With streetwear, brands must be able to adapt to changing trends and interests.

“I think that is really what our consumer speaks to, because one day — the same guy — might dress preppy one day and then in a suit another day,” Vickers continued. “They dress on how they feel. So I think our brand gives many options to that consumer.”

Another part of the brand’s popularity comes from clearly defining its image and staying true to its vision. Since streetwear is one of the most popular fashion trends for younger consumers, A. Tiziano had to work to distinguish itself from competition.

“It took a couple years, I would say, before we really dialed into what we wanted it to be, and then we stayed in that lane consistently after that,” Vickers said. “You can try to be everything to everybody, or you just have your vision and you stay true to who you are. That’s why we’ve been so successful — we don’t try to jump to different sides.”

The heart and soul of the A.Tiziano vibe stems from Molt’s ability to draw from evergreen styles and time-tested looks and give them her own spin, according to Vickers.

“She takes direction from the market in terms of forecasting colors or forecasting looks,” Vickers explained, “but what she does and what we’re known for is a) the color stories — her color stories are always unique to anything that’s out there, and b) the way that she mixes fabrics. There’s just so much texture. She’ll do an outerwear piece that’s got all different elements to it — maybe three or four different fabrics are mixed into the things she comes up with.”

Though streetwear is a popular category in several areas of retail, menswear seems to be the most viable for A.Tiziano.
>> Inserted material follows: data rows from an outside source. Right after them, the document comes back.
import Mathlib.Topology.Algebra.Module.FiniteDimension
import Mathlib.Analysis.Calculus.ContDiff.Comp
import Literature.Analysis.Calculus.ExpLocalLieSubalgebra
import Literature.NumberTheory.Automorphic.ArchimedeanCalculus
import HarnessLib

/-!
# Lie derivatives of archimedean-smooth functions are archimedean-smooth
(discharge of the named fact `isArchSmooth_lieDeriv` of `ArchimedeanCalculus`, general `𝔤`)

Topic `NumberTheory/Automorphic`. Let `H : RealMatrixGroup A N` be a linear real group over a
finite-dimensional coefficient algebra `A`, with Lie algebra `𝔤 = H.lie ≤ 𝔤𝔩(N, A)` — an arbitrary
real Lie subalgebra with `exp (tX) ∈ H` for `X ∈ 𝔤` and `Ad H`-stable, NOT assumed to be all of
`Lie(H)` nor all of `𝔤𝔩(N, A)` — and let `ι : H → G` be a homomorphism into a group. If `φ : G → ℂ`
is smooth in the archimedean variable (`IsArchSmooth ι φ`: `Y ↦ φ (g ι(exp Y))` is `C^∞` on `𝔤` for
every `g`), then so is every Lie derivative `X φ = d/dt φ (· ι(exp tX))|_{t=0}`, `X ∈ 𝔤`
(Borel–Jacquet 1979, §1.5: `U(𝔤)` acts on smooth functions by right-invariant differential
operators; Wallach, *Real Reductive Groups I*, §1.6.2):

* `isArchSmooth_lieDeriv_of_isArchSmooth` — the statement above;
* `isArchSmooth_lieDeriv_holds` — the named fact `isArchSmooth_lieDeriv` of `ArchimedeanCalculus`
  (the case `H.lie = ⊤` was `ArchimedeanLieDerivSmooth.isArchSmooth_lieDeriv_holds_of_lie_eq_top`).

Proof (exponential charts ALONG `𝔤`): fix `g` and `Y₀ ∈ 𝔤`. For `(Y, t)` near `(Y₀, 0)`,
`exp Y · exp (tX) = exp Y₀ · exp (L(Y, t))` with `L(Y, t) = log (exp(-Y₀) exp(Y) exp(tX))`, `log`
the smooth local inverse of `exp` at `0`; the point is that `L(Y, t) ∈ 𝔤`. This is the local
Lie-subgroup property of `exp 𝔤`, obtained here without Baker–Campbell–Hausdorff from
`Literature.Analysis.Calculus.exists_isOpen_forall_localLog_mem`: the path
`γ(s) = exp(-sY₀) exp(sY) exp(stX)` joins `1` to `exp(-Y₀) exp(Y) exp(tX)`, stays near `1`
uniformly in `s ∈ [0, 1]` for `(Y, t)` near `(Y₀, 0)` (tube lemma), and has logarithmic derivative
`γ⁻¹γ' = Ad(e^{-stX} e^{-sY})(-Y₀) + Ad(e^{-stX})(Y) + tX ∈ 𝔤` (`Ad H`-stability of `𝔤`), so
`log γ(1) ∈ 𝔤`. Hence `(Y, t) ↦ φ (g ι(exp Y) ι(exp tX)) = Φ_{g ι(exp Y₀)} (q L(Y, t))` is `C^∞`
near `(Y₀, 0)` (`Φ_{g'} = (Z ↦ φ (g' ι(exp Z)))` smooth on `𝔤` by hypothesis, `q` a continuous
linear retraction onto the finite-dimensional `𝔤`), and `Y ↦ (X φ)(g ι(exp Y)) = ∂_t|₀` of it is
`C^∞` near `Y₀` (`ContDiffAt.fderiv`). Everything here is proved.

## References

* A. Borel, H. Jacquet, *Automorphic forms and automorphic representations*, Proc. Sympos. Pure
  Math. 33 (1979), part 1, §1.5 [BorelJacquet1979].
* N. R. Wallach, *Real Reductive Groups I* (1988), §1.6.2 [WallachRRG1].
* J. Hilgert, K.-H. Neeb, *Structure and Geometry of Lie Groups* (2012), §9.3–9.4 (integral
  subgroups of linear Lie groups); A. W. Knapp, *Lie Groups Beyond an Introduction* (2002),
  0.§2–§3, I.§10 [Knapp2002].
-/

noncomputable section

open scoped MatrixGroups Matrix ContDiff Topology
open Filter Set Literature.Analysis.Calculus

namespace Literature.NumberTheory.Automorphic

variable {A : Type*} [NormedCommRing A] [NormedAlgebra ℝ A] [NormedAlgebra ℚ A] [CompleteSpace A]
  [StarRing A] {N : Type*} [Fintype N] [DecidableEq N] {H : RealMatrixGroup A N}
  {G : Type*} [Group G] (ι : H.carrier →* G)

-- As in `ArchimedeanLieDerivSmooth`: the scoped `L∞`-operator normed ring structure on matrices is
-- only reducibly-defeq to the Pi uniformity, so `CompleteSpace (Matrix N N A)` and the analytic facts
-- about `exp` need this setting.
set_option backward.isDefEq.respectTransparency false in
open scoped Matrix.Norms.Operator in
/-- **Lie derivatives preserve archimedean smoothness.** For a linear real group `H` over a
finite-dimensional `A` with (any) Lie algebra `𝔤 = H.lie`, a homomorphism `ι : H → G`, and `φ`
smooth in the archimedean variable, `X φ` is smooth in the archimedean variable for every
`X ∈ 𝔤`: near `(Y₀, 0)`, `φ (g ι(exp Y) ι(exp tX)) = Φ (log (exp(-Y₀) exp Y exp tX))` with
`Φ = (Z ↦ φ (g ι(exp Y₀) ι(exp Z)))` smooth on `𝔤` and `log (exp(-Y₀) exp Y exp tX) ∈ 𝔤` by the
path form of the local Lie-subgroup property of `exp 𝔤`
(`Literature.Analysis.Calculus.exists_isOpen_forall_localLog_mem`), so `Y ↦ (X φ)(g ι(exp Y))`
is the `t`-derivative at `0` of a function smooth in `(Y, t)`.
Borel–Jacquet 1979, §1.5; Wallach, *Real Reductive Groups I*, §1.6.2. [cite: BorelJacquet1979, §1.5] -/
theorem isArchSmooth_lieDeriv_of_isArchSmooth [FiniteDimensional ℝ A] (X : H.lie) {φ : G → ℂ}
    (hφ : IsArchSmooth ι φ) : IsArchSmooth ι (lieDeriv ι X φ) := by
  -- Mathlib idiom (Mathlib/Algebra/Lie/OfAssociative.lean): the commutator Lie ring on matrices
  letI : LieRing (Matrix N N A) := LieRing.ofAssociativeRing
  -- the Lie algebra as a real subspace of `𝔤𝔩(N, A)`, and the exponential `𝔤 → H`
  set 𝔤 : Submodule ℝ (Matrix N N A) := H.lie.toSubmodule with h𝔤
  let E : 𝔤 → H.carrier := fun Y => H.expMem ⟨Y, Y.2⟩
  -- (a) `𝔤` is complemented (finite dimension): a continuous linear retraction `q`
  have h𝔤c : 𝔤.ClosedComplemented :=
    Submodule.ClosedComplemented.of_finiteDimensional_quotient
      (Submodule.closed_of_finiteDimensional _)
  obtain ⟨q, hq⟩ := h𝔤c
  -- (b) `𝔤` is `Ad (exp 𝔤)`-stable
  have hAd : ∀ c ∈ 𝔤, ∀ Z ∈ 𝔤, NormedSpace.exp c * Z * NormedSpace.exp (-c) ∈ 𝔤 :=
      fun c hc Z hZ => by
    have hg : expGL c ∈ H.carrier := by simpa using H.expGL_smul_mem c hc 1
    have h := H.conj_mem_lie (expGL c) hg Z hZ
    rw [← expGL_neg] at h
    exact h
  have hAd' : ∀ c ∈ 𝔤, ∀ Z ∈ 𝔤, NormedSpace.exp (-c) * Z * NormedSpace.exp c ∈ 𝔤 :=
      fun c hc Z hZ => by
    simpa using hAd (-c) (𝔤.neg_mem hc) Z hZ
  -- (c) the neighbourhood `V` of `1` charted by `log` along `𝔤` (path lemma)
  obtain ⟨V, hVopen, hV1, hVlog, hVpath⟩ := exists_isOpen_forall_localLog_mem ⟨q, hq⟩ hAd
  -- analytic facts about `exp` and `log`
  have hexp : ContDiff ℝ ∞ (NormedSpace.exp : Matrix N N A → Matrix N N A) := contDiff_exp
  have hexpc : Continuous (NormedSpace.exp : Matrix N N A → Matrix N N A) := hexp.continuous
  set log : Matrix N N A → Matrix N N A := localLog with hlog_def
  have hlog : ContDiffAt ℝ ∞ log 1 := contDiffAt_localLog
  intro g
  refine contDiff_iff_contDiffAt.2 fun Y₀ => ?_
  -- the two-variable function `(Y, t) ↦ φ (g ι(exp Y) ι(exp tX))`
  set f2 : 𝔤 × ℝ → ℂ := fun p => φ (g * ι (E p.1) * ι (H.expMem (p.2 • X))) with hf2_def
  -- the product `P (Y, t) = exp(-Y₀) exp(Y) exp(tX)` and the paths `γ_{(Y, t)}` from `1` to it
  set P : 𝔤 × ℝ → Matrix N N A := fun p =>
    NormedSpace.exp (-(Y₀ : Matrix N N A)) *
      (NormedSpace.exp (p.1 : Matrix N N A) * NormedSpace.exp (p.2 • (X : Matrix N N A)))
    with hP_def
  have hP : ContDiff ℝ ∞ P :=
    contDiff_const.mul (((hexp.comp 𝔤.subtypeL.contDiff).comp contDiff_fst).mul
      (hexp.comp (contDiff_snd.smul contDiff_const)))
  have hP0 : P (Y₀, 0) = 1 := by
    simp only [hP_def, zero_smul, NormedSpace.exp_zero, mul_one]
    exact exp_neg_mul_exp _
  set γ : 𝔤 × ℝ → ℝ → Matrix N N A := fun p s =>
    NormedSpace.exp (s • (-(Y₀ : Matrix N N A))) *
      (NormedSpace.exp (s • (p.1 : Matrix N N A)) *
        NormedSpace.exp (s • (p.2 • (X : Matrix N N A)))) with hγ_def
  set ξ : 𝔤 × ℝ → ℝ → Matrix N N A := fun p s =>
    NormedSpace.exp (-(s • (p.2 • (X : Matrix N N A)))) *
          (NormedSpace.exp (-(s • (p.1 : Matrix N N A))) * (-(Y₀ : Matrix N N A)) *
            NormedSpace.exp (s • (p.1 : Matrix N N A))) *
        NormedSpace.exp (s • (p.2 • (X : Matrix N N A))) +
      (NormedSpace.exp (-(s • (p.2 • (X : Matrix N N A)))) * (p.1 : Matrix N N A) *
          NormedSpace.exp (s • (p.2 • (X : Matrix N N A))) +
        p.2 • (X : Matrix N N A)) with hξ_def
  have hγ0 : ∀ p, γ p 0 = 1 := fun p => by simp [hγ_def]
  have hγ1 : ∀ p, γ p 1 = P p := fun p => by simp [hγ_def, hP_def]
  have hγ00 : ∀ s : ℝ, γ (Y₀, 0) s = 1 := fun s => by
    simp [hγ_def, smul_neg, exp_neg_mul_exp]
  -- `γ' = γ ξ`
  have hγd : ∀ p s, HasDerivAt (γ p) (γ p s * ξ p s) s := fun p s => by
    simp only [hγ_def, hξ_def]
    set a₁ : Matrix N N A := -(Y₀ : Matrix N N A) with ha₁
    set a₂ : Matrix N N A := (p.1 : Matrix N N A) with ha₂
    set a₃ : Matrix N N A := p.2 • (X : Matrix N N A) with ha₃
    have h := (hasDerivAt_exp_smul_const (𝕂 := ℝ) a₁ s).mul
      ((hasDerivAt_exp_smul_const (𝕂 := ℝ) a₂ s).mul (hasDerivAt_exp_smul_const (𝕂 := ℝ) a₃ s))
    refine h.congr_deriv ?_
    have c₂ : NormedSpace.exp (s • a₂) * NormedSpace.exp (-(s • a₂)) = 1 := exp_mul_exp_neg _
    have c₃ : NormedSpace.exp (s • a₃) * NormedSpace.exp (-(s • a₃)) = 1 := exp_mul_exp_neg _
    have r1 : NormedSpace.exp (s • a₁) * (NormedSpace.exp (s • a₂) * NormedSpace.exp (s • a₃)) *
        (NormedSpace.exp (-(s • a₃)) * (NormedSpace.exp (-(s • a₂)) * a₁ *
          NormedSpace.exp (s • a₂)) * NormedSpace.exp (s • a₃)) =
        NormedSpace.exp (s • a₁) * a₁ * (NormedSpace.exp (s • a₂) * NormedSpace.exp (s • a₃)) := by
      simp only [mul_assoc]
      rw [← mul_assoc (NormedSpace.exp (s • a₃)) (NormedSpace.exp (-(s • a₃))), c₃, one_mul,
        ← mul_assoc (NormedSpace.exp (s • a₂)) (NormedSpace.exp (-(s • a₂))), c₂, one_mul]
    have r2 : NormedSpace.exp (s • a₁) * (NormedSpace.exp (s • a₂) * NormedSpace.exp (s • a₃)) *
        (NormedSpace.exp (-(s • a₃)) * a₂ * NormedSpace.exp (s • a₃)) =
        NormedSpace.exp (s • a₁) * (NormedSpace.exp (s • a₂) * a₂ * NormedSpace.exp (s • a₃)) := by
      simp only [mul_assoc]
      rw [← mul_assoc (NormedSpace.exp (s • a₃)) (NormedSpace.exp (-(s • a₃))), c₃, one_mul]
    simp only [mul_add, Pi.mul_apply]
    rw [r1, r2]
    noncomm_ring
  -- `ξ ∈ 𝔤`
  have hξmem : ∀ p s, ξ p s ∈ 𝔤 := fun p s => by
    have m3 : p.2 • (X : Matrix N N A) ∈ 𝔤 := 𝔤.smul_mem _ X.2
    have m2 : s • (p.2 • (X : Matrix N N A)) ∈ 𝔤 := 𝔤.smul_mem _ m3
    have m1 : s • (p.1 : Matrix N N A) ∈ 𝔤 := 𝔤.smul_mem _ p.1.2
    have mY : -(Y₀ : Matrix N N A) ∈ 𝔤 := 𝔤.neg_mem Y₀.2
    exact 𝔤.add_mem (hAd' _ m2 _ (hAd' _ m1 _ mY)) (𝔤.add_mem (hAd' _ m2 _ p.1.2) m3)
  -- `ξ` is continuous, hence bounded on `[0, 1]`
  have hξB : ∀ p, ∃ B, ∀ s ∈ Icc (0 : ℝ) 1, ‖ξ p s‖ ≤ B := fun p => by
    have hc : Continuous (ξ p) := by
      simp only [hξ_def]
      fun_prop
    exact isCompact_Icc.exists_bound_of_continuousOn hc.continuousOn
  -- for `p` near `(Y₀, 0)` the whole path `γ_p` stays in `V` (tube lemma)
  have hnear : ∀ᶠ p in 𝓝 (Y₀, (0 : ℝ)), ∀ s ∈ Icc (0 : ℝ) 1, γ p s ∈ V := by
    have hΓ : Continuous fun z : (𝔤 × ℝ) × ℝ => γ z.1 z.2 := by
      simp only [hγ_def]
      fun_prop
    refine isCompact_Icc.eventually_forall_of_forall_eventually fun s _ => ?_
    refine (hΓ.continuousAt (x := ((Y₀, (0 : ℝ)), s))).preimage_mem_nhds (hVopen.mem_nhds ?_)
    show γ (Y₀, 0) s ∈ V
    rw [hγ00 s]
    exact hV1
  -- hence `log (P p) ∈ 𝔤` and `exp (log (P p)) = P p` near `(Y₀, 0)`
  have hmem : ∀ᶠ p in 𝓝 (Y₀, (0 : ℝ)), log (P p) ∈ 𝔤 ∧ NormedSpace.exp (log (P p)) = P p := by
    filter_upwards [hnear] with p hp
    obtain ⟨B, hB⟩ := hξB p
    have h1 : log (γ p 1) ∈ 𝔤 :=
      hVpath (γ p) (ξ p) B (hγ0 p) hp (fun s _ => hγd p s) (fun s _ => hξmem p s) hB 1
        (right_mem_Icc.2 zero_le_one)
    have h2 : γ p 1 ∈ V := hp 1 (right_mem_Icc.2 zero_le_one)
    rw [hγ1] at h1 h2
    exact ⟨h1, hVlog _ h2⟩
  -- Step A: `f2` is smooth at `(Y₀, 0)`, through the exponential chart at `exp Y₀` ALONG `𝔤`
  set W : 𝔤 × ℝ → 𝔤 := fun p => q (log (P p)) with hW_def
  have hW : ContDiffAt ℝ ∞ W (Y₀, 0) := by
    have h1 : ContDiffAt ℝ ∞ (fun p : 𝔤 × ℝ => log (P p)) (Y₀, 0) := by
      refine ContDiffAt.comp (Y₀, 0) ?_ hP.contDiffAt
      rw [hP0]
      exact hlog
    exact q.contDiff.contDiffAt.comp (Y₀, 0) h1
  set Gf : 𝔤 × ℝ → ℂ := fun p => φ (g * ι (E Y₀) * ι (E (W p))) with hGf_def
  have hGf : ContDiffAt ℝ ∞ Gf (Y₀, 0) := (hφ (g * ι (E Y₀))).contDiffAt.comp (Y₀, 0) hW
  have heq : f2 =ᶠ[𝓝 (Y₀, 0)] Gf := by
    filter_upwards [hmem] with p hp
    obtain ⟨hp𝔤, hpexp⟩ := hp
    have hWq : W p = ⟨log (P p), hp𝔤⟩ := hq ⟨log (P p), hp𝔤⟩
    have key : E p.1 * H.expMem (p.2 • X) = E Y₀ * E (W p) := by
      rw [hWq]
      refine Subtype.ext (Units.ext ?_)
      change NormedSpace.exp (p.1 : Matrix N N A) *
          NormedSpace.exp (((p.2 • X : H.lie) : Matrix N N A)) =
        NormedSpace.exp (Y₀ : Matrix N N A) * NormedSpace.exp (log (P p))
      rw [hpexp, hP_def]
      dsimp only
      rw [← mul_assoc, exp_mul_exp_neg, one_mul]
      rfl
    simp only [hf2_def, hGf_def]
    rw [mul_assoc, ← map_mul, mul_assoc, ← map_mul, key]
  have hA : ContDiffAt ℝ ∞ f2 (Y₀, 0) := hGf.congr_of_eventuallyEq heq
  -- Step B: `Y ↦ ∂_t|₀ f2 (Y, t)` is smooth at `Y₀`
  have hB : ContDiffAt ℝ ∞ (fun M : 𝔤 => fderiv ℝ (fun t : ℝ => f2 (M, t)) 0) Y₀ := by
    have hunc : (Function.uncurry fun (M : 𝔤) (t : ℝ) => f2 (M, t)) = f2 := by
      funext p; rfl
    refine ContDiffAt.fderiv (𝕜 := ℝ) (n := ∞) (m := ∞) (f := fun M t => f2 (M, t))
      (g := fun _ => (0 : ℝ)) ?_ contDiffAt_const (le_of_eq rfl)
    rw [hunc]
    exact hA
  have hB' : ContDiffAt ℝ ∞ (fun M : 𝔤 => fderiv ℝ (fun t : ℝ => f2 (M, t)) 0 (1 : ℝ)) Y₀ :=
    hB.clm_apply contDiffAt_const
  -- `(X φ)(g ι(exp Y)) = ∂_t|₀ f2 (Y, t)` by definition of the Lie derivative
  have hFeq : (fun M : 𝔤 => lieDeriv ι X φ (g * ι (E M))) =
      fun M => fderiv ℝ (fun t : ℝ => f2 (M, t)) 0 (1 : ℝ) := by
    funext M
    rw [fderiv_apply_one_eq_deriv]
    rfl
  show ContDiffAt ℝ ∞ (fun M : 𝔤 => lieDeriv ι X φ (g * ι (E M))) Y₀
  rw [hFeq]
  exact hB'

variable {ι}

/-- **Discharge of the named fact `isArchSmooth_lieDeriv`** of `ArchimedeanCalculus`: for every
linear real group `H` over a finite-dimensional coefficient algebra and every homomorphism
`ι : H → G`, Lie derivatives of archimedean-smooth functions on `G` are archimedean-smooth.
Borel–Jacquet 1979, §1.5. [cite: BorelJacquet1979, §1.5] -/
theorem isArchSmooth_lieDeriv_holds : isArchSmooth_lieDeriv (ι := ι) :=
  fun X _ hφ => isArchSmooth_lieDeriv_of_isArchSmooth ι X hφ

end Literature.NumberTheory.Automorphic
The brand encountered a bit of a roadblock when they experimented with expanding into women’s and children’s clothing.

“When we developed the label, the rabbit, the reason behind it was so that when we decided to go into kids’ or women’s, we would have that logo to go forward with,” Vickers said. Although some women’s and children’s pieces are still available on its website, the A.Tiziano team discovered that the market wasn’t right for the expansion.

“Unfortunately, because of the workmanship that goes into our product, it was difficult to price the kids’ in a medium that would work at retail,” she explained.

Luckily for the brand, its menswear pieces are having enough success on their own. Vickers reported that A.Tiziano dresses football players, entertainers and rappers among its regular clientele. Again, Vickers said, this is thanks to Molt.

“I think everybody can’t wait to see the next collection, because you wouldn’t think that you could keep having home run after home run, or you wouldn’t think that you could keep reinventing, and she does,” Vickers said. “I’m blessed to have her on our team.”

In terms of the evolving demand for “urban” apparel, Vickers is somewhat critical of other brands and styles that take the category less seriously.

“I think its funny that the ‘urban’ word gets kind of tossed around,” she said. She explained that streetwear used to be a very specific type of style, but now, it depends on the savvy consumer who shops around. Again, she said, buyers are more likely to curate a personal style by choosing different pieces rather than staying loyal to one brand.

“I think that that’s one of the reasons why our assortment is so unique and why we have such a wide variety of consumers,” Vickers said. “You can buy pieces from me that are so unique that they make whatever you have in your wardrobe that much cooler.”